» TRY IT: Verbatim, and with nothing else, reproduce the data below from its first line through the line containing "(stmt-CriticalPhenomena-2600) is NECESSARY for the".

Saved data entries
-------
import Summits.CriticalPhenomena.Ising3DConformalLimit.Theorems.InverseSquareTelemetryTwoPointSpineComplementScreening
import Summits.CriticalPhenomena.Ising3DConformalLimit.Theorems.PrimaryAtInfinityTwoPointPowerLawEta
import Summits.CriticalPhenomena.Ising3DConformalLimit.Theorems.CanonicalBranchRefutationInfraredExponentZeroSphereMass
import Literature.Probability.LatticeModels.PointwiseScalingLimitEtaExists
import HarnessLib

/-!
# Crux `AnomalousForcesInteraction.EtaPositive` (stmt-CriticalPhenomena-2600) is NECESSARY for the
# sub-problem, and — given one scaling limit — EQUIVALENT to the `Δ > 1/2` items of the sibling routes

THEOREM-ONLY support file for the crux `EtaPositive` (`η(3) > 0` in power-upper-bound form:
`∃ κ > 0, C, ∀ x ≠ 0, ⟨σ₀σ_x⟩⁺_{β_c(3)} ≤ C‖x‖^{-(1+κ)}`; item stmt-CriticalPhenomena-2600, crux of route
`AnomalousForcesInteraction`, target of route `OctaveForgetting`). No definition, no named fact, no `sorry`.

The crux is an open problem in print (Duminil-Copin, ICM 2022, §4.2/§8.4) and its only registered line
(`Cruxes/EtaPositive/Lines/registered.lean`, the critical-isotherm detour) is dead at `stub_isothermGain`.
This file records, BY NAME on the crux item, where the crux sits in the tree as of 2026-08-17 — facts
proved today on OTHER routes (`InverseSquareTelemetry` crux 4497, `PrimaryAtInfinity` crux 5354,
`CanonicalBranchRefutation` crux 15521) and therefore invisible from the crux's own `served_by` record:

* `EtaPositive_of_ising3DConformalLimit` — **the crux is NECESSARY**: the sub-problem statement
  `Ising3DConformalLimit` (one non-degenerate, Möbius-covariant, non-Gaussian pointwise scaling limit of the
  critical Ising₃ correlators) implies `EtaPositive`; every route that reaches the summit conjunct proves
  the crux on the way (`etaPositive_of_critIsing3DConformalLimit`, route InverseSquareTelemetry).
* `EtaPositive_of_limit_of_half_lt_delta` / `EtaPositive_of_scaleCovariantLimit_gt_half` — ONE
  non-degenerate pointwise limit that is scale covariant with SOME `Δ > 1/2` gives the crux (no rotations,
  no inversion, no `U₄`): the logarithmic exponent `η = 2Δ' - 1` of ANY non-degenerate limit exists
  (`HasPointwiseScalingLimit.exists_rpow_scale_mem_Icc_threeQuarters`), the covariance exponent of a
  non-degenerate family is unique (`Δ' = Δ`), and a positive logarithmic `η` is the crux with `κ = η/2`
  (`etaPositive_of_hasIsingExponentEta`).
* `EtaPositive_of_moebiusLimit_of_nonGaussian` — **1344 ∧ 0636 ⟹ 2600** inside route
  AnomalousForcesInteraction: its own rank-4 crux `MoebiusLimit` (stmt-1344) and the shared
  non-Gaussianity crux `IsingEuclidUpgradeR4NonGaussian` (stmt-0636) pay the rank-2 crux
  (`etaPositive_of_limit_of_hasNontrivialU4`: edge Gaussianity at `Δ = 1/2`, proved on route
  GaussianScaleMixture / HyperoctahedralRP); `EtaPositive_of_limitExists_of_nonGaussian` is the same with
  bare existence `WeylWindow.LimitExists` (stmt-4738).
* **Equivalences given ONE non-degenerate limit** (`WeylWindow.LimitExists`, stmt-4738; in particular under
  this route's `MoebiusLimit`, `limitExists_of_moebiusLimit`):
  `EtaPositive ↔ PrimaryAtInfinity.TwoPointPowerLawEta` (stmt-5354; `EtaPositive_iff_twoPointPowerLawEta_of_limitExists`),
  `EtaPositive ↔ ¬ CanonicalBranchRefutation.InfraredExponentZero` (stmt-15521, the `η_log(3) = 0` bet;
  `EtaPositive_iff_not_infraredExponentZero_of_limitExists`),
  `EtaPositive ↔ (every non-degenerate limit has scaling dimension > 1/2)`
  (`EtaPositive_iff_half_lt_delta_of_limitExists`).
* `EtaPositive_or_canonical` — **the unconditional dichotomy**: either the crux holds, or EVERY
  non-degenerate pointwise scaling limit of `criticalCorr 3` is canonical — normalised scaling dimension
  exactly `1/2`, logarithmic `η(3) = 0`, and `U₄ ≡ 0` on non-coincident quadruples. A refutation of the
  crux must therefore live on the canonical (Gaussian-at-order-four) branch; a proof needs either a
  lattice exponent gain (isotherm/one-arm/thermal certificates of this namespace, all open) or ONE
  interacting limit.

Ledger reading (planner): the crux 2600 costs no truth-risk beyond the summit conjunct itself; its
single-item producers are stmt-8103 (`EtaPositive_of_sphereForgetting`, this namespace) and any route
assembly; its two-item producers are {4738 or 1344 or 1981} ∧ {0636 or 5354 or ¬15521}.

References: H. Duminil-Copin, Proc. ICM 2022, §4.2.1, §8.1, §8.4 [DuminilCopinICM2022];
H. Duminil-Copin, R. Panis, CMP 406 (2025), Thm 1.5 [DuminilCopinPanis2025LowerBounds];
K. Pohlmeyer, CMP 12 (1969) (canonical dimension forces a generalised free field) [Pohlmeyer1969].
-/

noncomputable section

namespace Summit.CriticalPhenomena.Ising3DConformalLimit.AnomalousForcesInteractionEtaPositive

open Filter Topology
open Literature.Probability.LatticeModels
open Summit.CriticalPhenomena.Ising3DConformalLimit.Theses
open Summit.CriticalPhenomena.Ising3DConformalLimit.InverseSquareTelemetryTwoPointSpineComplement.Screening
  (etaPositive_of_hasIsingExponentEta etaPositive_of_limit_of_hasNontrivialU4
    etaPositive_of_critIsing3DConformalLimit)
open Summit.CriticalPhenomena.Ising3DConformalLimit.Theorems.PrimaryAtInfinityTwoPointPowerLawEta
  (twoPoint_structure_of_limit twoPointPowerLawEta_of_etaPositive etaPos_of_twoPointPowerLawEta
    twoPointPowerLawEta_iff_half_lt_delta)
open Summit.CriticalPhenomena.Ising3DConformalLimit.Theorems (not_infraredExponentZero_of_etaPositive)

/-! ### Necessity: the sub-problem statement gives the crux -/

/-- **The crux is necessary for the summit conjunct.** `Ising3DConformalLimit` (a non-degenerate,
Möbius-covariant pointwise scaling limit of the critical Ising₃ correlators with `U₄ ≢ 0`) implies
`EtaPositive`: the interacting limit has scaling dimension `Δ > 1/2` (edge Gaussianity at `Δ = 1/2`), the
logarithmic exponent `η = 2Δ - 1 > 0` of `⟨σ₀σ_x⟩_{β_c(3)}` exists, and a positive logarithmic `η` gives the
power upper bound with `κ = η/2`. (Registered sub-goal of the crux item; header verbatim on one line.)
[cite: DuminilCopinICM2022, §8.1 and §8.4] -/
theorem EtaPositive_of_ising3DConformalLimit : Ising3DConformalLimit → Summit.CriticalPhenomena.Ising3DConformalLimit.Theses.AnomalousForcesInteraction.EtaPositive :=
  fun h => etaPositive_of_critIsing3DConformalLimit h

/-! ### One scale-covariant limit with `Δ > 1/2` gives the crux -/

/-- **One non-degenerate pointwise limit, scale covariant with some `Δ > 1/2`, gives the crux** (no rotation,
inversion or four-point input). Any non-degenerate pointwise limit of `criticalCorr 3` carries a dimension
`Δ'` with covariance on non-coincident configurations and the logarithmic exponent `η = 2Δ' - 1`
(`HasPointwiseScalingLimit.exists_rpow_scale_mem_Icc_threeQuarters`); reading both covariance laws at the
reference pair `(0, e₀)` and scale `2` gives `Δ' = Δ`, so `η > 0`, whence `EtaPositive`
(`etaPositive_of_hasIsingExponentEta`). [cite: DuminilCopinPanis2025LowerBounds, Theorem 1.5] -/
theorem EtaPositive_of_limit_of_half_lt_delta {ρ : ℝ → ℝ} {S : CorrFamily 3} {Δ : ℝ}
    (hρ : ∀ δ ∈ Set.Ioc (0:ℝ) 1, 0 < ρ δ) (hlim : HasPointwiseScalingLimit (criticalCorr 3) ρ S)
    (hnd : IsNondegenerateTwoPoint S) (hsc : IsScaleCovariant Δ S) (hΔ : 1 / 2 < Δ) :
    AnomalousForcesInteraction.EtaPositive := by
  obtain ⟨Δ', -, hcov, -, hη⟩ := hlim.exists_rpow_scale_mem_Icc_threeQuarters hρ hnd
  -- the two covariance exponents coincide: read them at the reference pair, scale `2`
  have hx₀ := refPair_mem_nonCoincident (d := 3) (by norm_num)
  set x₀ : Fin 2 → EuclideanSpace ℝ (Fin 3) :=
    ![0, EuclideanSpace.single (⟨0, by norm_num⟩ : Fin 3) (1:ℝ)] with hx₀def
  have ha : 0 < S 2 x₀ := hnd _ hx₀
  have heq : Δ' = Δ := by
    have e₁ := hcov 2 2 two_pos x₀ hx₀
    have e₂ := hsc 2 2 two_pos x₀
    rw [e₁] at e₂
    have h := mul_right_cancel₀ ha.ne' e₂
    have hl : 0 < Real.log 2 := Real.log_pos one_lt_two
    have h' := congrArg Real.log h
    rw [Real.log_rpow two_pos, Real.log_rpow two_pos] at h'
    have h'' := mul_right_cancel₀ hl.ne' h'
    push_cast at h''
    linarith
  subst heq
  exact etaPositive_of_hasIsingExponentEta (by linarith) hη

/-- **By name**: a non-degenerate pointwise scaling limit of the critical Ising₃ correlators that is scale
covariant with a dimension `Δ > 1/2` gives `EtaPositive`. [cite: DuminilCopinPanis2025LowerBounds, Theorem 1.5] -/
theorem EtaPositive_of_scaleCovariantLimit_gt_half :
    (∃ (ρ : ℝ → ℝ) (Δ : ℝ) (S : CorrFamily 3), (∀ δ ∈ Set.Ioc (0:ℝ) 1, 0 < ρ δ) ∧ 1 / 2 < Δ ∧
        HasPointwiseScalingLimit (criticalCorr 3) ρ S ∧ IsNondegenerateTwoPoint S ∧ IsScaleCovariant Δ S) →
      AnomalousForcesInteraction.EtaPositive := by
  rintro ⟨ρ, Δ, S, hρ, hΔ, hlim, hnd, hsc⟩
  exact EtaPositive_of_limit_of_half_lt_delta hρ hlim hnd hsc hΔ

/-! ### Item-level producers: existence ∧ non-Gaussianity pay the crux -/

/-- **This route's crux `MoebiusLimit` (stmt-1344) supplies a non-degenerate limit** (`WeylWindow.LimitExists`,
stmt-4738). [folklore] -/
theorem limitExists_of_moebiusLimit (h : AnomalousForcesInteraction.MoebiusLimit) : WeylWindow.LimitExists := by
  obtain ⟨ρ, -, S, hρ, -, hlim, hnd, -⟩ := h
  exact ⟨ρ, S, hρ, hlim, hnd⟩

/-- **4738 ∧ 0636 ⟹ 2600, by name**: bare existence of a non-degenerate pointwise limit
(`WeylWindow.LimitExists`, stmt-4738) and non-Gaussianity of every such limit
(`IsingEuclidUpgrade.IsingEuclidUpgradeR4NonGaussian`, stmt-0636) give `EtaPositive`. [folklore] -/
theorem EtaPositive_of_limitExists_of_nonGaussian (hL : WeylWindow.LimitExists)
    (hN : IsingEuclidUpgrade.IsingEuclidUpgradeR4NonGaussian) : AnomalousForcesInteraction.EtaPositive := by
  obtain ⟨ρ, S, hρ, hlim, hnd⟩ := hL
  exact etaPositive_of_limit_of_hasNontrivialU4 hρ hlim hnd (hN ρ S hρ hlim hnd)

/-- **1344 ∧ 0636 ⟹ 2600 inside route AnomalousForcesInteraction**: its rank-4 crux `MoebiusLimit` and the
shared non-Gaussianity crux 0636 pay its rank-2 crux `EtaPositive`. (Registered sub-goal of the crux item;
header verbatim on one line.) [folklore] -/
theorem EtaPositive_of_moebiusLimit_of_nonGaussian : Summit.CriticalPhenomena.Ising3DConformalLimit.Theses.AnomalousForcesInteraction.MoebiusLimit → Summit.CriticalPhenomena.Ising3DConformalLimit.Theses.IsingEuclidUpgrade.IsingEuclidUpgradeR4NonGaussian → Summit.CriticalPhenomena.Ising3DConformalLimit.Theses.AnomalousForcesInteraction.EtaPositive :=
  fun hM hN => EtaPositive_of_limitExists_of_nonGaussian (limitExists_of_moebiusLimit hM) hN

/-! ### Equivalences given one non-degenerate limit -/

/-- **Under stmt-4738, the crux 2600 ⟺ the crux 5354** (`PrimaryAtInfinity.TwoPointPowerLawEta`: every
non-degenerate limit has the isotropic pure power two-point law with `Δ > 1/2`). `→` is unconditional
(`twoPointPowerLawEta_of_etaPositive`, through the landed `DeltaLowerBound_proof`); `←` reads the logarithmic
exponent `η = 2Δ - 1` of the given limit (`twoPoint_structure_of_limit`), positive by
`etaPos_of_twoPointPowerLawEta`. [folklore] -/
theorem EtaPositive_iff_twoPointPowerLawEta_of_limitExists (hL : WeylWindow.LimitExists) :
    AnomalousForcesInteraction.EtaPositive ↔ PrimaryAtInfinity.TwoPointPowerLawEta := by
  refine ⟨twoPointPowerLawEta_of_etaPositive, fun h => ?_⟩
  obtain ⟨ρ, S, hρ, hlim, hnd⟩ := hL
  obtain ⟨Δ, -, hη, -, -, -⟩ := twoPoint_structure_of_limit hρ hlim hnd
  exact etaPositive_of_hasIsingExponentEta (etaPos_of_twoPointPowerLawEta h hρ hlim hnd hη) hη

/-- **Under stmt-4738, the crux 2600 ⟺ ¬(stmt-15521)** (`CanonicalBranchRefutation.InfraredExponentZero`,
the branch hypothesis `η_log(3) = 0`). `→` is unconditional (`not_infraredExponentZero_of_etaPositive`,
sphere-mass bookkeeping); `←`: the given limit has `η = 2Δ - 1` with `Δ ∈ [1/2, 3/4]`; `Δ = 1/2` would be
`InfraredExponentZero`, so `Δ > 1/2` and `η > 0`. [folklore] -/
theorem EtaPositive_iff_not_infraredExponentZero_of_limitExists (hL : WeylWindow.LimitExists) :
    AnomalousForcesInteraction.EtaPositive ↔ ¬ CanonicalBranchRefutation.InfraredExponentZero := by
  refine ⟨not_infraredExponentZero_of_etaPositive, fun h0 => ?_⟩
  obtain ⟨ρ, S, hρ, hlim, hnd⟩ := hL
  obtain ⟨Δ, hwin, hη, -, -, -⟩ := twoPoint_structure_of_limit hρ hlim hnd
  rcases eq_or_lt_of_le hwin.1 with heq | hlt
  · exfalso
    apply h0
    have e : 2 * Δ - 1 = 0 := by rw [← heq]; norm_num
    rw [e] at hη
    exact hη
  · exact etaPositive_of_hasIsingExponentEta (by linarith) hη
-------
» REPLY:
import Summits.CriticalPhenomena.Ising3DConformalLimit.Theorems.InverseSquareTelemetryTwoPointSpineComplementScreening
import Summits.CriticalPhenomena.Ising3DConformalLimit.Theorems.PrimaryAtInfinityTwoPointPowerLawEta
import Summits.CriticalPhenomena.Ising3DConformalLimit.Theorems.CanonicalBranchRefutationInfraredExponentZeroSphereMass
import Literature.Probability.LatticeModels.PointwiseScalingLimitEtaExists
import HarnessLib

/-!
# Crux `AnomalousForcesInteraction.EtaPositive` (stmt-CriticalPhenomena-2600) is NECESSARY for the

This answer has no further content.